Des images de son passé reviennent à l’esprit de Serphar : les rares moments heureux de sa jeunesse, occupés à jouer dans l’arrière-cour avec le fils de Merlin, loin de ses parents. Au fur et à mesure qu’affleurent les souvenirs, une émotion qu’il croyait perdue l’envahit.
— Eh ! Ça ne va pas ?
— Ce n’est rien, continuez.
— Marc est parti en ville à sa majorité et il n’est plus jamais revenu. Des années après, on a entendu une rumeur comme quoi il s’était fait la malle. En cavale, on disait.
— Pourquoi ça ?
— Parce qu’on l’accusait d’avoir tué quelqu’un ! La police était même venue jusqu’ici, poser des questions à tout le monde, aux Donatier surtout. Un voisin de Marc avait été tué… ou son concierge plutôt, oui, son concierge… Marc avait disparu de la circulation alors les flics pensaient qu’il était mouillé là-dedans…
— Vous vous souvenez d’autre chose ?
— Vous savez, ça fait longtemps… Je crois que la police s’imaginait qu’il était revenu se planquer chez ses vieux mais c’était mal le connaître, il les détestait ! Dire que j’avais oublié tout ça, c’est drôle comme la mémoire nous joue des tours, hein ?
— Ils ne l’ont jamais retrouvé ?
— Marc ? Non. Envolé ! Par contre, peu de temps après, le garde-chasse a retrouvé un cadavre dans les bois… le corps d’un très vieux type qu’était pas de la région, avec des habits de majordome bouffés par les mites… décapité ! Là non plus on n’a jamais su ce qui s’était passé… C’est bizarre, les souvenirs, comme tout revient d’un seul coup quand on creuse un peu…
Au fil de la conversation, l’homme s’est versé de nombreux verres, si bien que la bouteille de vin est presque vide. Serphar, circonspect, sent qu’il est temps pour lui d’en venir au plus important.
— La deuxième chose dont je voulais vous parler concerne un de vos clients récents. Un homme habillé en blanc il y a plusieurs mois de ça…
— Un drôle d’oiseau celui-là ! Il voulait parler à un ancien du village, alors il est venu au bar et mon fils me l’a envoyé… Il n’est pas resté longtemps et tant mieux, il m’inspirait pas confiance.
— Vous avez discuté de quoi ? 
— Du village, comment il était quand j’étais gosse. Et puis des Donatier aussi. Il voulait savoir où ils habitaient alors je lui ai indiqué le chemin de leur ferme. Je sais pas comment il connaissait leur nom d’ailleurs, j’ai trouvé ça étrange…

— C’est tout ? Rien d’autre ?
— Pas que je me souvienne.

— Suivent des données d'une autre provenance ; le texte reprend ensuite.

/-- **Consumption (the rung `SquareOfGenerator` of line `cm-anchor-spread`, crux `PicardThreeK3Squares`):**
granted the bookkeeping statement "a cycle-induced transcendental endomorphism `t` generating
`End_Hdg(T)` gives the Hodge conjecture for `S × S`" (hypothesis `hF4`, LITERALLY the consumer's
`SquareOfGenerator` with its `GeneratesClause` — powers of an algebraic self-correspondence are
algebraic, Fulton Prop. 16.1.1, and Künneth bookkeeping), an RM K3 surface in the sense above has
`HodgeConjectureFor 4 (S ⊗ S)`: real-multiplication K3 squares OUTSIDE the Kuga–Satake / CM sector
(loc. cit. Rem. 4.9: "Assuming the Hodge conjecture, there must be a cycle inducing the RM").
[cite: GeemenSchutt2023, §4.8 and Rem. 4.9] [cite: Fulton1998, §16.1 Prop. 16.1.1] -/
theorem hodgeConjectureFor_tensor_self_of (h : IsCycleInducedRMK3 S ρ P)
    (hF4 : ∀ (S : Motives.SchemeOver ℂ) (hS : Motives.IsSmoothProjective 2 S)
      (t : complexBetti S (2 * 1) →ₗ[ℂ] complexBetti S (2 * 1)),
      (∀ y, IsRationalClass y → IsRationalClass (t y)) →
      (∀ d ∈ algebraicClasses S 1, t d = 0) →
      (∃ γ ∈ algebraicClasses (S ⊗ S) 2, ∀ y : complexBetti S (2 * 1),
        t y = complexGysin complexOrientationFamily (Motives.IsSmoothProjective.tensor_holds hS hS)
          hS (SemiCartesianMonoidalCategory.fst S S)
          (rfl : 2 * 1 + 2 * 2 + 2 * 2 = 2 * 1 + 2 * (2 + 2))
          (cupProduct (rfl : 2 * 1 + 2 * 2 = 2 * 1 + 2 * 2)
            (complexBetti.map (SemiCartesianMonoidalCategory.snd S S) (2 * 1) y) γ)) →
      TranscendentalEndomorphismsGeneratedBy S t →
      HodgeConjectureFor 4 (S ⊗ S)) :
    HodgeConjectureFor 4 (S ⊗ S) := by
  obtain ⟨hS, -, -, t, ht, -, hgen⟩ := h
  obtain ⟨hrat, -, hNS, -, γ, hγ, hcorr⟩ := ht
  exact hF4 S hS.isSmoothProjective t hrat hNS ⟨γ, hγ, hcorr⟩ hgen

Le type est parti aussitôt et on ne l’a plus revu depuis.
Serphar reste muet quelques secondes : il sait ce qui lui reste à faire à présent.
— Merci pour tout, dit-il en se levant brusquement.

Il sort de la chambre et referme la porte derrière lui, y laissant les dernières bribes de son passé avec le gardien de sa jeunesse et de cette époque révolue. L’escalier redescendu, il traverse rapidement le bar en enjambant les dépouilles mutilées et sanglantes que dévorent avec avidité les insectes. Alors qu’il sort du bar, le fils de Merlin s’écroule dans la chambre hors du temps. Au sol ses doigts se crispent sur le verre qu’il tient encore, la bouteille tombe sur le plancher et se brise, il regarde sans comprendre les tessons de verre et les dernières gouttes du vin pourtant exquis qui a causé sa mort, corrompu par les germes de la pestilence dès lors que la main de Serphar a touché la bouteille. Son esprit s’embrume et son regard se voile, le froid glace ses membres, son souffle faiblit puis s’éteint comme la flamme d’une bougie.